Dalam liturgi Katolik ada banyak perarakan (prosesi) yang dilaksanakan. Dalam Perayaan Ekaristi dikenal empat prosesi utama, yaitu : perarakan masuk, perarakan Injil, perarakan persembahan, dan perarakan Komuni Suci. Dan dalam liturgi khusus sering ada perarakan yang dilakukan secara meriah, seperti perarakan pada waktu pekan suci yaitu perarakan palma pada Minggu Palma, perarakan Sakramen Mahakudus sesudah Ekaristi pada Kamis Putih, perarakan Lilin Paskah pada malam Paskah.
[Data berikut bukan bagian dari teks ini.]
import Summits.QuantumFields.BalabanUV.T4Continuum.Support.NE9CurveSpeciesWitness
import Summits.QuantumFields.BalabanUV.T4Continuum.Support.NE9Lemma1CurveSpeciesAdditive

/-!
# NE9CurveSpeciesWitnessAdditive — S3 ∧ S4 ∧ S5 FIRE on the NON-LINEAR toy curve datum: crew row (w19)'s `sBinders_cur` APPLIED to
# CUR-WITNESS's `wCur γ` (cell `pub-balaban`, T4-DAG §2 node U3 ∕ §6 NE9; NE9 formalisation swarm, unit
# `b2b-balaban-t4-ne9-formalise-leaf-06` gen 8, follow-through of «CUR-WITNESS» p215223 announced CLAIMS.log l.11165 ∕ l.11195 ∕ l.11330)

HONEST FRAMING (T4-DAG PAGE 1).  Rung (B)+1 of the FINITE-VOLUME T⁴ programme — NOT infinite volume, NOT a mass gap, NOT the
Clay problem.  NE9 (`T4OutputRate.NE9` ∧ `FadingMemory`) is a cell NEW ESTIMATE, NOT PRINTED, NOT discharged here; spine 0/9;
0/18 skeleton leaves instantiated on Bałaban's objects (O-NE9-1) — a TOY instantiates NO leaf.  HONEST DEPENDENCY (cell line,
verbatim): continuum YM on T⁴ ⇐ BetaPertH ∧ nine spine estimates (0/9 proved); BetaPertH ⇐ (D1) ∧ (D4) ∧ CAP+tail; G-an2-4 gates
asym, D1 and NE2/3/4.  `FlowStep.BetaPertH`, (B), (B^μ) do not occur.  Nothing of [I] = [Balaban1987RG1] ∕ [II] =
[Balaban1988RG2Cluster] is quoted as a hypothesis.

WHY A SEPARATE FILE.  `NE9CurveSpeciesWitness` (p215223) exhibited the toy curve datum `wCur γ` — slice curve
`clamp_{1∕16}(t)·clamp_γ(s k)·(τ + τ²∕2)`, NOT the curve reading of any ray datum (`toCur_ne_wCur`) — met `CurData.Admissible`, the
level counts, leaf A3's (c1)–(c3), and crew row (w19)'s slice-curve regularity pair IN ITS EXACT SHAPE (`cur_analytic_wCur` =
`hcurA`, `cur_jointContinuous_wCur` = `hcurC`), and fired S4 ∧ S5 and A3-CUR; S3 (`ChannelAdditive`) was left displayed because
(w19) `NE9Lemma1CurveSpeciesAdditive` (AUTHOR leaf-08-g4; p214120, in the tree as the courier re-file p215330) had not yet
committed.  It has now; this file applies its `sBinders_cur` BY NAME, keeping p215223 byte-frozen.

WHAT IS PROVED (kernel, `[folklore]`; 0 sorry, 0 def).  §1 **`pieceAdditive_witness_cur`** — `PieceAdditiveOn (analyticClass
(wCur γ).R) (wCur γ).toC` ((w19)'s `pieceAdditiveOn_cur` APPLIED: the toy (1.23)-pieces of the fifth-order remainder along the
QUADRATIC slice curves are subtractive in the old term on the analytic class); **`sBinders_witness_cur`** — (w19)'s `sBinders_cur`
APPLIED: `ChannelAdditive` ∧ `ChannelLocal` ∧ `ChannelStepSum` ∧ `ChannelSizeAtStepNN` for the toy channel `cpieceChannel (wCur γ).toC`
on its analytic class with the weight `weightOf … 1 0 2 ((wCur γ).Kp (1∕4))` and the profile `tauOfG 1 (agePow ω)` — so ALL FOUR
channel-structure binders S3–S5 of the NE9 END hold simultaneously on a curve datum outside the ray sub-case, every hypothesis
discharged by p215223's §2.  §2 `example`: the S4 ∧ S5 part agrees with p215223's `sizeBinders_witness_cur` (same statement).
DISGUISE TEST: a toy datum; producers applied by name — not NE9, not an instantiation, nothing of Bałaban's curves claimed.
-/

noncomputable section

namespace Summit.QuantumFields.BalabanUV.T4Continuum.NE9CurveSpeciesWitnessAdditive

open Literature.MathematicalPhysics.QuantumFieldTheory.Balaban1983to89
open Literature.MathematicalPhysics.QuantumFieldTheory.Balaban1983to89.T4HistoryLipschitzRecursion
open Summit.QuantumFields.BalabanUV.T4Continuum.NE9Lemma1Counting
open Summit.QuantumFields.BalabanUV.T4Continuum.NE9Lemma1Gain
open Summit.QuantumFields.BalabanUV.T4Continuum.NE9Lemma1PieceClass
open Summit.QuantumFields.BalabanUV.T4Continuum.NE9Lemma1RemainderSpecies
open Summit.QuantumFields.BalabanUV.T4Continuum.NE9Lemma1CurveSpecies
open Summit.QuantumFields.BalabanUV.T4Continuum.NE9Lemma1CurveSpeciesAdditive (pieceAdditiveOn_cur sBinders_cur)
open Summit.QuantumFields.BalabanUV.T4Continuum.NE9CurveSpeciesWitness

/-! ## §1 (w19) fires on the toy curve datum -/

/-- **(w19)'s `pieceAdditiveOn_cur` FIRES ON THE TOY (kernel)**: the (1.23)-pieces of the toy curve species — fifth-order remainders
along the QUADRATIC slice curves `wCurve γ` — are subtractive in the old term on the analytic class; hypotheses `0 < κ₁ = 1`,
`0 < r_k = 1∕16`, `1 < ϱ = 4` and the regularity pair `cur_analytic_wCur` ∕ `cur_jointContinuous_wCur` of p215223. [folklore] -/
theorem pieceAdditive_witness_cur {γ : ℝ} (hγ0 : 0 ≤ γ) (hγ1 : γ ≤ 1) :
    PieceAdditiveOn (analyticClass (wCur γ).R) (wCur γ).toC :=
  pieceAdditiveOn_cur (wCur γ) (lt_of_lt_of_le one_pos (admissible_wCur hγ0 hγ1).κ₁_ge) (admissible_wCur hγ0 hγ1).r_pos
    (admissible_wCur hγ0 hγ1).ϱ_gt (cur_analytic_wCur hγ0 hγ1) (cur_jointContinuous_wCur γ)

/-- **ALL FOUR S-BINDERS FIRE ON THE TOY CURVE DATUM (kernel)**: crew row (w19)'s `NE9Lemma1CurveSpeciesAdditive.sBinders_cur`
(AUTHOR leaf-08-g4, p215330) APPLIED to `wCur γ` — S3 `ChannelAdditive` ∧ S4 `ChannelLocal` ∕ `ChannelStepSum` ∧ S5
`ChannelSizeAtStepNN` for `cpieceChannel (wCur γ).toC` on `analyticClass (wCur γ).R`, weight `weightOf … κ₁ 0 2 ((wCur γ).Kp (1∕4))`,
profile `tauOfG 1 (agePow ω)`; every hypothesis (`Admissible`, `ℓ ≥ 0`, the level counts, `0 ≤ O1`, `0 ≤ c_Q·ℓ′`, `hcurA`, `hcurC`)
DISCHARGED by p215223 §2 — the curve species' S-side binder set is jointly inhabited OUTSIDE the ray sub-case. [folklore] -/
theorem sBinders_witness_cur {γ : ℝ} (hγ0 : 0 ≤ γ) (hγ1 : γ ≤ 1) (κ : ℝ) {ω : ℝ} (hω : 0 ≤ ω) :
    ChannelAdditive (analyticClass (wCur γ).R) (cpieceChannel (wCur γ).toC) ∧
      ChannelLocal (analyticClass (wCur γ).R) (cpieceChannel (wCur γ).toC) ∧
      ChannelStepSum (analyticClass (wCur γ).R) (cpieceChannel (wCur γ).toC) ∧
      ChannelSizeAtStepNN (analyticClass (wCur γ).R) (cpieceChannel (wCur γ).toC) κ
        (weightOf (wCur γ).toC.frame (wCur γ).κ₁ 0 2 ((wCur γ).Kp (1 / 4))) (tauOfG 1 (agePow ω)) :=
  sBinders_cur (admissible_wCur hγ0 hγ1) (fun _ _ => zero_le_one) κ (levelCountsG_wCur γ κ hω) (by norm_num)
    (fun k j => by simpa using agePow_nonneg hω k j) (cur_analytic_wCur hγ0 hγ1) (cur_jointContinuous_wCur γ)

/-! ## §2 Consistency with p215223's S4 ∧ S5 firing -/

/-- The S4 ∧ S5 components of `sBinders_witness_cur` are p215223's `sizeBinders_witness_cur` (same statement; by name). [folklore] -/
example {γ : ℝ} (hγ0 : 0 ≤ γ) (hγ1 : γ ≤ 1) (κ : ℝ) {ω : ℝ} (hω : 0 ≤ ω) :
    ChannelLocal (analyticClass (wCur γ).R) (cpieceChannel (wCur γ).toC) ∧
      ChannelStepSum (analyticClass (wCur γ).R) (cpieceChannel (wCur γ).toC) ∧
      ChannelSizeAtStepNN (analyticClass (wCur γ).R) (cpieceChannel (wCur γ).toC) κ
        (weightOf (wCur γ).toC.frame (wCur γ).κ₁ 0 2 ((wCur γ).Kp (1 / 4))) (tauOfG 1 (agePow ω)) :=
  ⟨(sBinders_witness_cur hγ0 hγ1 κ hω).2.1, (sBinders_witness_cur hγ0 hγ1 κ hω).2.2.1, (sizeBinders_witness_cur hγ0 hγ1 κ hω).2.2⟩

end Summit.QuantumFields.BalabanUV.T4Continuum.NE9CurveSpeciesWitnessAdditive

end
import Mathlib.Analysis.Calculus.Gradient.Basic
import Mathlib.Analysis.Calculus.ContDiff.Basic
import Mathlib.Analysis.Calculus.Deriv.Basic
import Mathlib.Analysis.InnerProductSpace.Calculus
import Mathlib.LinearAlgebra.Trace
import Literature.Geometry.Manifold.CylinderSlice
import HarnessLib

/-!
# Level-set geometry of hypersurfaces of the round cylinder `N = S⁴ × ℝ ⊂ ℝ⁶`

Topic `Literature/Geometry/Riemannian` (definition request `defn-CylinderLevelSetGeometry` of route
`SmoothPoincare4/CylinderEntropy`, crux `CylinderRungTwo`, line `tilted-mean-convexity`; companion of
`Literature.Geometry.Manifold.CylinderSlice` and `Literature.Geometry.Riemannian.SphericalCylinderEntropy`).

Everything is written in the concrete coordinates of the route items: `ℝ⁶ = EuclideanSpace ℝ (Fin 6)`, the round
cylinder `N = {z | ∑_{i<5} zᵢ² = 1} = S⁴ × ℝ` (`Ncyl`), the axis `e₅ = CylinderSlice.axis`, and for `z ∈ N` the outward
unit normal `base z = (z₀, …, z₄, 0)` of `N ⊂ ℝ⁶`.  A hypersurface of `N` is handled through a LEVEL-SET FUNCTION
`f : ℝ⁶ → ℝ` (the classical level-set formalism of mean curvature flow, Evans–Spruck / Chen–Giga–Goto, here inside the
Riemannian submanifold `N ⊂ ℝ⁶` instead of `ℝⁿ`):

* `gradN f z = ∇f(z) - ⟪∇f(z), base z⟫ base z` — the gradient made tangential to `N` (`= projN z (∇ f z)`, the
  orthogonal projection onto `T_z N = (base z)ᗮ` when `z ∈ N`);
* `unitNormalN f = gradN f / ‖gradN f‖` — the unit normal, inside `N`, of the level hypersurface `{f = 0} ∩ N`,
  pointing into `{f > 0}` (junk value `0` where `gradN f = 0`);
* `divN V z = tr dV(z) - ⟪dV(z) base z, base z⟫` — the divergence along `N` of a vector field on `ℝ⁶`
  (trace of `dV(z)` over `T_z N`; Mathlib's `fderiv`, junk `0` where `V` is not differentiable);
* `levelMeanCurvN f = divN (unitNormalN f)` — the scalar mean curvature `H = div ν` of the level hypersurface
  (sum of the four principal curvatures w.r.t. `ν = unitNormalN f`; slices `{z₅ = c}` have `H = 0`);
* `IsDefiningFunction ι f` — `f` is a TWO-ENDED smooth defining function of the cross-section `range ι ⊆ N`
  (`C^∞`, `{f = 0} ∩ N = range ι`, `gradN f ≠ 0` along `range ι`, `f > 0` high up and `f < 0` low down);
* `TiltedConvexUp ι f c` (`div ν < c ⟪e₅, ν⟫`, the "cavity class" `𝒞₊(c)`) and `TiltedConvexDown ι f c`
  (`-c ⟪e₅, ν⟫ < div ν`, the "mushroom class" `𝒞₋(c)`);
* `IsLevelSetMCFN F T` — a smooth classical mean curvature flow of closed level hypersurfaces of `N` on `[0, T]`
  written with a global level-set function: `∂_t F = ‖∇_N F‖ · div ν` at the zeros of `F t` in `N`
  (the level-set equation `u_t = |∇u| div (∇u/|∇u|)`).

The ten definitions are VERBATIM those of the line file
`Summits/SmoothPoincare4/SmoothPoincare4/Cruxes/CylinderRungTwo/Lines/tilted-mean-convexity.lean`
(namespace `…Cruxes.CylinderRungTwo.TiltedMeanConvexity`), so that its six registered stubs can be landed against
this file.  Proved API (sorry-free, no named facts):

* coordinates: `base` is linear (`baseL`), `‖base z‖² = ∑_{i<5} zᵢ²` (`norm_base_sq`), `z ∈ N ↔ ‖base z‖ = 1`,
  `base (z + a e₅) = base z`, `⟪base z, e₅⟫ = 0`;
* the tangential projection `projN z` (self-adjoint, idempotent on `N`, kills `base z`), `gradN = projN ∘ ∇`,
  `⟪gradN f z, base z⟫ = 0`, `⟪∇f, gradN f⟫ = ‖gradN f‖²`, `‖unitNormalN f z‖ = 1` off the critical set,
  `|⟪e₅, ν⟫| ≤ 1`;
* sign reversal: `gradN (-f) = -gradN f`, `unitNormalN (-f) = -unitNormalN f`, `divN (-V) = -divN V`,
  `levelMeanCurvN (-f) = -levelMeanCurvN f`;
* slices: for `sliceFn c = (z ↦ z₅ - c)`, `gradN = unitNormalN = e₅` and `levelMeanCurvN = 0`; `sliceFn c` is a
  two-ended defining function of `CylinderSlice.sliceMap c` (`isDefiningFunction_sliceMap`), the slice is in both
  tilted classes for every `c' > 0`, and the static slice is a level-set mean curvature flow on every `[0, T]`
  (`isLevelSetMCFN_sliceFn`) — non-vacuity of all four predicates;
* splitting: a two-ended defining function splits `N ∖ range ι` into `{f > 0} ∩ N` and `{f < 0} ∩ N`, no path in
  `N ∖ range ι` goes from one to the other (`IsDefiningFunction.not_joinedIn`, intermediate value theorem), hence
  `range ι` separates the two ends of `N` in the typed `JoinedIn` sense of the route items
  (`IsDefiningFunction.separatesEnds`).

Equivariance under `O(5) × {z₅ ↦ ±z₅ + a}` (in particular the end reflection) and the tangential calculus
(independence of `levelMeanCurvN f z` from the values of `f` off `N`) are in the companion files
`CylinderLevelSetGeometryEquivariance.lean` / `CylinderLevelSetGeometryTangential.lean`.  NOT here: the
identification of `levelMeanCurvN` with the tree's `Hypersurface` mean curvature of a parametrised hypersurface of
`N`, and the values on geodesic spheres / tubes of `N`.

## References
* L. C. Evans, J. Spruck, *Motion of level sets by mean curvature I*, J. Differential Geom. 33 (1991)
  (the level-set formulation `u_t = |∇u| div(∇u/|∇u|)` of mean curvature flow; bib key `EvansSpruck1991`).
-/

noncomputable section

open scoped BigOperators ContDiff Topology RealInnerProductSpace Gradient
open Set Function Literature.Geometry.Manifold.CylinderSlice

namespace Literature.Geometry.Riemannian.CylinderLevelSetGeometry

local notation "E6" => EuclideanSpace ℝ (Fin 6)

/-! ### The objects (verbatim from the line `tilted-mean-convexity`) -/

/-- The round cylinder `N = S⁴ × ℝ ⊂ ℝ⁶`, exactly as spelled in the route items:
`{z | ∑_{i<5} zᵢ² = 1}`. [folklore] -/
def Ncyl : Set E6 := {z | ∑ i : Fin 5, z (Fin.castSucc i) ^ 2 = 1}

/-- `(z₀,…,z₄,0)`: for `z ∈ N` the outward unit normal of `N ⊂ ℝ⁶` at `z` (`axis = e₅` is
`CylinderSlice.axis`). [folklore] -/
def base (z : E6) : E6 := z - (z 5) • axis

/-- Gradient of `f : ℝ⁶ → ℝ` made tangential to `N` (remove the `base` component). [folklore] -/
def gradN (f : E6 → ℝ) (z : E6) : E6 := gradient f z - ⟪gradient f z, base z⟫ • base z

/-- Unit normal, inside `N`, of the level hypersurface `{f = 0} ∩ N`, pointing into `{f > 0}`
(junk `0` where `gradN f = 0`). [folklore] -/
def unitNormalN (f : E6 → ℝ) (z : E6) : E6 := ‖gradN f z‖⁻¹ • gradN f z

/-- Divergence along `N` of a vector field `V` on `ℝ⁶` tangent to `N`: trace of `dV` over `T_z N`
(`tr dV(z) - ⟪dV(z) base z, base z⟫`; Mathlib's `fderiv`, junk `0` where `V` is not differentiable). [folklore] -/
def divN (V : E6 → E6) (z : E6) : ℝ :=
  LinearMap.trace ℝ E6 (fderiv ℝ V z).toLinearMap - ⟪fderiv ℝ V z (base z), base z⟫

/-- Scalar mean curvature `div ν` (w.r.t. `ν = unitNormalN f`; sum of the four principal curvatures, slices
have `0`) of the level hypersurface of `f` in `N`. [folklore] -/
def levelMeanCurvN (f : E6 → ℝ) (z : E6) : ℝ := divN (unitNormalN f) z

/-- `f` is a TWO-ENDED defining function of the cross-section `range ι` inside `N`: smooth, `{f = 0} ∩ N = range ι`,
non-degenerate along `range ι`, `f > 0` high up AND `f < 0` low down in `N` (so `{f ≥ 0} ∩ N` is the region `K`
above the cross-section and `unitNormalN f` points into it). [folklore] -/
def IsDefiningFunction {M : Type*} (ι : M → E6) (f : E6 → ℝ) : Prop :=
  ContDiff ℝ ∞ f ∧ (∀ z ∈ Ncyl, (f z = 0 ↔ z ∈ Set.range ι)) ∧ (∀ x, gradN f (ι x) ≠ 0) ∧
    ∃ R : ℝ, (∀ z ∈ Ncyl, R ≤ z 5 → 0 < f z) ∧ (∀ z ∈ Ncyl, z 5 ≤ -R → f z < 0)

/-- Class `𝒞₊(c)` ("cavity type"): the region above `M` is strictly mean convex for the weight `e^{cs}`, i.e.
`H⃗ + c ∂_s^⊥` points up: `div ν < c ⟪e₅, ν⟫` along `M`. [folklore] -/
def TiltedConvexUp {M : Type*} (ι : M → E6) (f : E6 → ℝ) (c : ℝ) : Prop :=
  ∀ x, levelMeanCurvN f (ι x) < c * ⟪axis, unitNormalN f (ι x)⟫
Perarakan berarti gerak beberapa atau banyak orang dari tempat yang satu ke tempat yang lain. Gerak yang dimaksud bukanlah gerak sembarangan, tetapi bergerak dengan teratur dari satu tempat ke tempat lain dalam liturgi, yang biasanya diiringi dengan nyanyian. Berjalan dilakukan dengan badan dan kepala yang tegak, tenang dan agung. Berjalan juga bisa dipahami sebagai ungkapan kesiapsediaan kita menanggapi tawaran kasih karunia Allah yang selalu ada di hadapan kita.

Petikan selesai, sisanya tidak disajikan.